Friday, November 12, 2010

Commonplace Book

'...She hadn't any vulgar longing for story or plot, natural patterns were enough with their inconsequent significance, their broken cadences and unplanned twists of irony. Life directed, edited, and shaped gave her less satisfaction, not more. It was second-hand; this was first-hand, quite genuine raw material, as potentially interesting as murder, rape and arson. [...] They fascinated her as the water, moving by the ship's side, always changing, always the same, fascinated her. This had been a typical day at sea. Its very normality was a sort of curiosity, an inverted stimulus. Its very fragmentariness stirred in her the wish to mould it to some literary ends. Each of these people placed a thread in her hand; if she followed it into her own mind she could walk the mazes of their lives. She felt that power in her. Why shouldn't she shape something out of the little chaos about her? These thoughts were not hard and clear; rather were they a sensuous mental drifting, a state of mind, peaceful but fertile, created in her by the rhythm of the ship...'

from The Glasshouse by M. Barnard Eldershaw (Book One, Chapter III)

Commonplace Book

'"Marriage is a sort of grave [...] in which, it seems to me, women are called upon to bury a whole lot of precious and delightful possibilities."'

from The Wages of Sin by Lucas Malet (Book III, Chapter IV)
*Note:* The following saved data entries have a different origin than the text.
/-- **p. 420, *"Thus with each expression there is connected some localization {□(v)}_{v∈G}"*, AS A THEOREM**: when every vertex `v` is
localized by a partition of unity `ρ_v` (indexed by its own finite set `C v` of localizations — cubes for (1.6)/(1.7), partition
members for the vector-leg vertices, points for (1.12)–(1.15), freely mixed), the localized expressions summed over all assignments
`{□(v)}_{v∈G}` give back the expression: `Σ_{c} E(G, {c_v}, Φ, A) = Σ_xs F(xs)`. [cite: Balaban1983Higgs3, p.420] -/
theorem sum_locSum_eq [Fintype V] [DecidableEq V] [Fintype X] {C : V → Type*} [∀ v, Fintype (C v)]
    (ρ : (v : V) → C v → X → ℝ) (hρ : ∀ v, IsPartition (ρ v)) (F : (V → X) → ℝ) :
    ∑ c : (v : V) → C v, locSum (fun v => ρ v (c v)) F = ∑ xs : V → X, F xs := by
  unfold locSum
  rw [sum_comm]
  refine sum_congr rfl fun xs _ => ?_
  rw [← sum_mul, sum_locWeight_eq_one ρ hρ xs, one_mul]

/-- **Prescriptions (i) and (iii) of p. 420**: the indicator weights of the fibres of a map `f : X → Y` — (i) `f` = the block map of
the η-lattice onto the unit lattice, fibres = *"unit cubes of the η-lattice"*; (iii) `f = id`, fibres = points, *"localized by fixing a
point y"*. [cite: Balaban1983Higgs3, p.420] -/
def fiberWeight {Y : Type*} [DecidableEq Y] (f : X → Y) (y : Y) (x : X) : ℝ := if f x = y then 1 else 0

/-- The fibre indicators of any map form a partition of unity (every site lies in exactly one cube / is exactly one point).
[cite: Balaban1983Higgs3, p.420] -/
theorem isPartition_fiber {Y : Type*} [Fintype Y] [DecidableEq Y] (f : X → Y) : IsPartition (fiberWeight f) := by
  intro x
  simp [fiberWeight]

/-- **Cube (or point) localization = the RESTRICTED position sum**: with the indicator weights of the cubes `c_v = □(v)` the localized
expression is `Σ_{xs : xs v ∈ □(v) ∀ v} F(xs)` — the form *"Σ_{x_v ∈ □(v)}"* in which p19's amplitude model writes E(G(j), {□(v)}, …)
(`B3Ineq213Amplitude.Amp.E`, (2.13) p. 426). [cite: Balaban1983Higgs3, p.420] [cite: Balaban1983Higgs3, (2.13) p.426] -/
theorem locSum_fiber [Fintype V] [DecidableEq V] [Fintype X] {Y : Type*} [DecidableEq Y] (f : X → Y) (c : V → Y)
    (F : (V → X) → ℝ) :
    locSum (fun v => fiberWeight f (c v)) F = ∑ xs ∈ univ.filter (fun xs : V → X => ∀ v, f (xs v) = c v), F xs := by
  unfold locSum locWeight fiberWeight
  rw [sum_filter]
  refine sum_congr rfl fun xs _ => ?_
  by_cases h : ∀ v, f (xs v) = c v
  · rw [if_pos h, prod_eq_one fun v _ => if_pos (h v), one_mul]
  · rw [if_neg h]
    obtain ⟨v, hv⟩ := not_forall.mp h
    rw [prod_eq_zero (mem_univ v) (if_neg hv), zero_mul]

/-- **Prescription (iii) at every vertex**: localizing every vertex at a point, `□(v) = {y_v}`, the localized expression is the single
summand `F(y)`. [cite: Balaban1983Higgs3, p.420] -/
theorem locSum_point [Fintype V] [DecidableEq V] [Fintype X] [DecidableEq X] (y : V → X) (F : (V → X) → ℝ) :
    locSum (fun v => fiberWeight id (y v)) F = F y := by
  rw [locSum_fiber]
  have hfilter : univ.filter (fun xs : V → X => ∀ v, id (xs v) = y v) = {y} := by
    ext xs
    simp only [mem_filter, mem_univ, true_and, id_eq, mem_singleton]
    exact ⟨fun h => funext h, fun h v => h ▸ rfl⟩
  rw [hfilter, sum_singleton]

end Generic

/-! ### Prescription (ii): p33's smooth partition of unity on the torus carrier of record -/

section Smooth

open B3SmoothLocalization420 (chi corners sum_chi)

variable {P : HiggsLattice.Params} {k : ℕ}

/-- **Prescription (ii) of p. 420** in the tree: p33 g62's smooth partition of unity `χ_c`, `c ∈ corners k` (supports in cubes of
side 2, `B3SmoothLocalization420.sum_chi`: Σ_c χ_c(x) = 1 on T_ε, `k ≤ K`) IS a partition of unity in the sense of `IsPartition`
(indexed by the finite type of cube-aligned corners). [cite: Balaban1983Higgs3, p.420] -/
theorem isPartition_chi (hk : k ≤ P.K) :
    IsPartition (fun (c : corners (P := P) k) (x : HiggsLattice.Site P 0) => chi k (c : HiggsLattice.Site P 0) x) := by
  intro x
  have h := sum_chi hk x
  rw [← sum_coe_sort] at h
  exact h

/-- Consequently a graph all of whose vertices are vector-leg vertices localized by print's smooth partition has its expression
recovered from the localized pieces: `Σ_{c : V → corners} E(G, {χ_{c_v}}, …) = Σ_xs F(xs)` on `T_ε`. [cite: Balaban1983Higgs3, p.420] -/
theorem sum_locSum_chi_eq {V : Type*} [Fintype V] [DecidableEq V] (hk : k ≤ P.K)
    (F : (V → HiggsLattice.Site P 0) → ℝ) :
    ∑ c : V → corners (P := P) k, locSum (fun v x => chi k (c v : HiggsLattice.Site P 0) x) F =
      ∑ xs : V → HiggsLattice.Site P 0, F xs :=
  sum_locSum_eq (C := fun _ : V => corners (P := P) k)
    (fun (_ : V) (c : corners (P := P) k) (x : HiggsLattice.Site P 0) => chi k (c : HiggsLattice.Site P 0) x)
    (fun _ => isPartition_chi hk) F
Thursday, November 11, 2010

Commonplace Book

'...Miss Williamson carried jauntiness to its logical conclusion. She had put on her yachting cap, a sailor blouse with anchors worked on the collar, and a bright and skittish blazer. When she thrust her hands into the pockets it rucked up saucily over her behind. A nautical roll completed the toilet. It was acutely embarrassing to look at her. You felt that she might realise at any moment how she looked and be publicly and painfully ashamed. It was like seeing the Lady Mayoress's bloomers fall off at a civic function, amusing of course, but uncomfortable too.'

from The Glasshouse by M. Barnard Eldershaw (Book One, Chapter III)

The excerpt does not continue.